→ Exercise objective
In the entries, find all lines that hold the word "sizes" and copy them.

→ Data to examine
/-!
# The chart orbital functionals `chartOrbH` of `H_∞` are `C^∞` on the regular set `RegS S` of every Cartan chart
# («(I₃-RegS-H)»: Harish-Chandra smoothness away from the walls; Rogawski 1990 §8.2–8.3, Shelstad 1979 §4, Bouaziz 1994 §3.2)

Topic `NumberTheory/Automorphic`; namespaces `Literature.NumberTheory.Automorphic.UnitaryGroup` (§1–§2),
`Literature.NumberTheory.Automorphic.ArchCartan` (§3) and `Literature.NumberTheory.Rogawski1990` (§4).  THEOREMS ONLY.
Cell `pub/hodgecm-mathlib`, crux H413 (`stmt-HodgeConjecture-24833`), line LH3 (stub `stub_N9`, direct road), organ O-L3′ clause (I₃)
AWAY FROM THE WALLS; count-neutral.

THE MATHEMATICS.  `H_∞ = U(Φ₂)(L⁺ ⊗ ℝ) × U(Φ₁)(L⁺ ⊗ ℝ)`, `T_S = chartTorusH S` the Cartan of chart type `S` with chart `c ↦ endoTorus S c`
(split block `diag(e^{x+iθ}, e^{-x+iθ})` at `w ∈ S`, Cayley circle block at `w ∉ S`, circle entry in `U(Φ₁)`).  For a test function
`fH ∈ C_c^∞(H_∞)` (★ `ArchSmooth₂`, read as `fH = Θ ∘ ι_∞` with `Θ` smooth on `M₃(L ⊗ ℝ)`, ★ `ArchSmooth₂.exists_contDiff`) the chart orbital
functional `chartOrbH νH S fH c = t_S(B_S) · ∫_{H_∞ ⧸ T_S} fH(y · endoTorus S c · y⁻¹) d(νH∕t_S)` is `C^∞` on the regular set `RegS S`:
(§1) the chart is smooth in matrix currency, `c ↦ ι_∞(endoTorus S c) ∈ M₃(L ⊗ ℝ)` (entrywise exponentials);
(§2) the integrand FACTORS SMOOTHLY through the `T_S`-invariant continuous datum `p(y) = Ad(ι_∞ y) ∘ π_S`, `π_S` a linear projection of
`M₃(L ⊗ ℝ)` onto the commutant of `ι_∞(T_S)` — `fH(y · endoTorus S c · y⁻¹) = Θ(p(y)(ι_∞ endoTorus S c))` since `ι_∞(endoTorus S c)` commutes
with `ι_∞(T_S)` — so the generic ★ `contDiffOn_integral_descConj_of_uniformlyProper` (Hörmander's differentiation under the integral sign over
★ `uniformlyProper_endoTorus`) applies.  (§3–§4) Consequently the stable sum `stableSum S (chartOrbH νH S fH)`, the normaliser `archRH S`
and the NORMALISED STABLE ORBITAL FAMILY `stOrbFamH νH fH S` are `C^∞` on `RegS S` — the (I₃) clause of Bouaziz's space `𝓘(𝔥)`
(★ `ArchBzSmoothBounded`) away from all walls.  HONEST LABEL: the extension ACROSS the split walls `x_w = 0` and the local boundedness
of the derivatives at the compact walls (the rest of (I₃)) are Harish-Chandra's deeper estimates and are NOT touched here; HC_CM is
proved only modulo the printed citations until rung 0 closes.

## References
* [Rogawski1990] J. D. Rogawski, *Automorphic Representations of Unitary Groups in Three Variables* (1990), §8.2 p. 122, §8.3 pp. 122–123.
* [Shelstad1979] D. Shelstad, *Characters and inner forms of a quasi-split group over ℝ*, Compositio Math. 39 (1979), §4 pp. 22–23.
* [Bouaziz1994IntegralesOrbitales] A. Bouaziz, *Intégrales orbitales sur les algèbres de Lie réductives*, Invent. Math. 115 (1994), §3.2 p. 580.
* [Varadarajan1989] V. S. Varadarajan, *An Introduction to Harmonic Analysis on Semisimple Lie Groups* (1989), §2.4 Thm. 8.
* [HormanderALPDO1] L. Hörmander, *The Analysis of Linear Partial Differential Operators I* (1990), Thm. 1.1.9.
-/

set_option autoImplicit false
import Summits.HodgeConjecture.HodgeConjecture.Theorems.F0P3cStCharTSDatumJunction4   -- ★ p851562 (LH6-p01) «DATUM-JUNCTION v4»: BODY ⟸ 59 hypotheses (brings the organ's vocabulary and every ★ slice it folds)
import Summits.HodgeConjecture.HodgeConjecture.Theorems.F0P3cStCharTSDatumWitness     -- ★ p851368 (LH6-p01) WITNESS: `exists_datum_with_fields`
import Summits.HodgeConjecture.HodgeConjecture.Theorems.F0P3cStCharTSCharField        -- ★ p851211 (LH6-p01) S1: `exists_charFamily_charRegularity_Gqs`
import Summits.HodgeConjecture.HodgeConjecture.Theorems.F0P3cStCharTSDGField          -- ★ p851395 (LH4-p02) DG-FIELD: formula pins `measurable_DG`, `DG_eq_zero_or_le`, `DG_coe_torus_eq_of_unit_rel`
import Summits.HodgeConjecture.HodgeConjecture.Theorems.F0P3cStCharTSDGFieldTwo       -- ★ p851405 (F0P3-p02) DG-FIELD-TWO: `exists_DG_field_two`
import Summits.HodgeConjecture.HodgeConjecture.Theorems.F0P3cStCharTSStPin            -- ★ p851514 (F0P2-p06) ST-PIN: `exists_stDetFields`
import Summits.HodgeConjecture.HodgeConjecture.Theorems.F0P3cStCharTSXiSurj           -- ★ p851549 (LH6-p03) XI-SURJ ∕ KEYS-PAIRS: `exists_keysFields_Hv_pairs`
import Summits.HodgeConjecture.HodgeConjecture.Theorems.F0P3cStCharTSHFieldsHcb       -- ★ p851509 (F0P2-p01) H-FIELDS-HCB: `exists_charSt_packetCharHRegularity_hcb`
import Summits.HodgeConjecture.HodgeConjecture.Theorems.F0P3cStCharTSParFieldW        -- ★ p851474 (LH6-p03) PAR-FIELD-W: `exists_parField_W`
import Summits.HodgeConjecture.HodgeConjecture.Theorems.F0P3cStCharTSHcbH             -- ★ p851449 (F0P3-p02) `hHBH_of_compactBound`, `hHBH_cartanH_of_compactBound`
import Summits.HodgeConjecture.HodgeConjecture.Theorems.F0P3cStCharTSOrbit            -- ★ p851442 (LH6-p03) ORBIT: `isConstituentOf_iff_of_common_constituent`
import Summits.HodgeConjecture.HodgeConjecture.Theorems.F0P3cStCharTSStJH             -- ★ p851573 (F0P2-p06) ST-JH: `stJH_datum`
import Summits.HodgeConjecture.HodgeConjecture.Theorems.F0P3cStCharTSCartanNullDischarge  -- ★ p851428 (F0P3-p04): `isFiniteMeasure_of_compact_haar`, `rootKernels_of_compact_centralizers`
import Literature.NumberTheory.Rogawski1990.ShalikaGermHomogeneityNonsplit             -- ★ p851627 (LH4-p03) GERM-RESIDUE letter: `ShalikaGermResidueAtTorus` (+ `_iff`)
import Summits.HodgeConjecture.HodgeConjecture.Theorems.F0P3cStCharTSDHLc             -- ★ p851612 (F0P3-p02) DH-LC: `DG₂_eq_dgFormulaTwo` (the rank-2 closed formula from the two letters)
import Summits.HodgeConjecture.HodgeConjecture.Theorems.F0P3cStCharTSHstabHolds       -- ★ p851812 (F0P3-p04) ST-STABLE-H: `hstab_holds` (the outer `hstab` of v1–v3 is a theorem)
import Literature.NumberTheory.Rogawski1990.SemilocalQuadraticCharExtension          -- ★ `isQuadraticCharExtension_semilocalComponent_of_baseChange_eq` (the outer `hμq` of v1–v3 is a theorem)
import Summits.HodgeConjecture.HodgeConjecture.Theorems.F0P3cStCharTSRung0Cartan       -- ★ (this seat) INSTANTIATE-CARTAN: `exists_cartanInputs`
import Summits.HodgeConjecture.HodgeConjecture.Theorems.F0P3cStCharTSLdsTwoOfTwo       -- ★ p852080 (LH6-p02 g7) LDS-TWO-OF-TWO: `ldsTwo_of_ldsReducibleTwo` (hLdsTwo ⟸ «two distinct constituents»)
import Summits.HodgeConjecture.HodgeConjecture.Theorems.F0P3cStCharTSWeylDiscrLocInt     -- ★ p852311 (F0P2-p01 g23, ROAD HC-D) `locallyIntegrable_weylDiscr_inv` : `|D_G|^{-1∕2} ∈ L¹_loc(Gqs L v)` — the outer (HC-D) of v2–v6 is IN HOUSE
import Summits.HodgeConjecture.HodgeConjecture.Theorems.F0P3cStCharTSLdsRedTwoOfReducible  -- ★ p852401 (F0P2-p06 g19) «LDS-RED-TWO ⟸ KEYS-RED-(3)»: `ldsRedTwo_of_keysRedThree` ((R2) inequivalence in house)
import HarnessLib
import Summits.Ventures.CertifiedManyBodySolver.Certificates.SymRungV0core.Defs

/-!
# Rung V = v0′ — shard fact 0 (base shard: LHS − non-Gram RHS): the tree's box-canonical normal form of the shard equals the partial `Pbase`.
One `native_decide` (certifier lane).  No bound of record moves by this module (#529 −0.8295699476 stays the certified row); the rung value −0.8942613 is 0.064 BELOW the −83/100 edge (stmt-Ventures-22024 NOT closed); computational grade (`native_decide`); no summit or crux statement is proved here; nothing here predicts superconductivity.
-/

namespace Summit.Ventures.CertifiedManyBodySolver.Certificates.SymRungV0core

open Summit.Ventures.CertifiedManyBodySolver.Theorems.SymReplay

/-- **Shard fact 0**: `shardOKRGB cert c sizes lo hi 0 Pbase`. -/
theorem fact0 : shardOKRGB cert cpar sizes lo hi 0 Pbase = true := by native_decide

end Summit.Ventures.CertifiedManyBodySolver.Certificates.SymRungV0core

→ Answer area
/-- **Shard fact 0**: `shardOKRGB cert c sizes lo hi 0 Pbase`. -/
theorem fact0 : shardOKRGB cert cpar sizes lo hi 0 Pbase = true := by native_decide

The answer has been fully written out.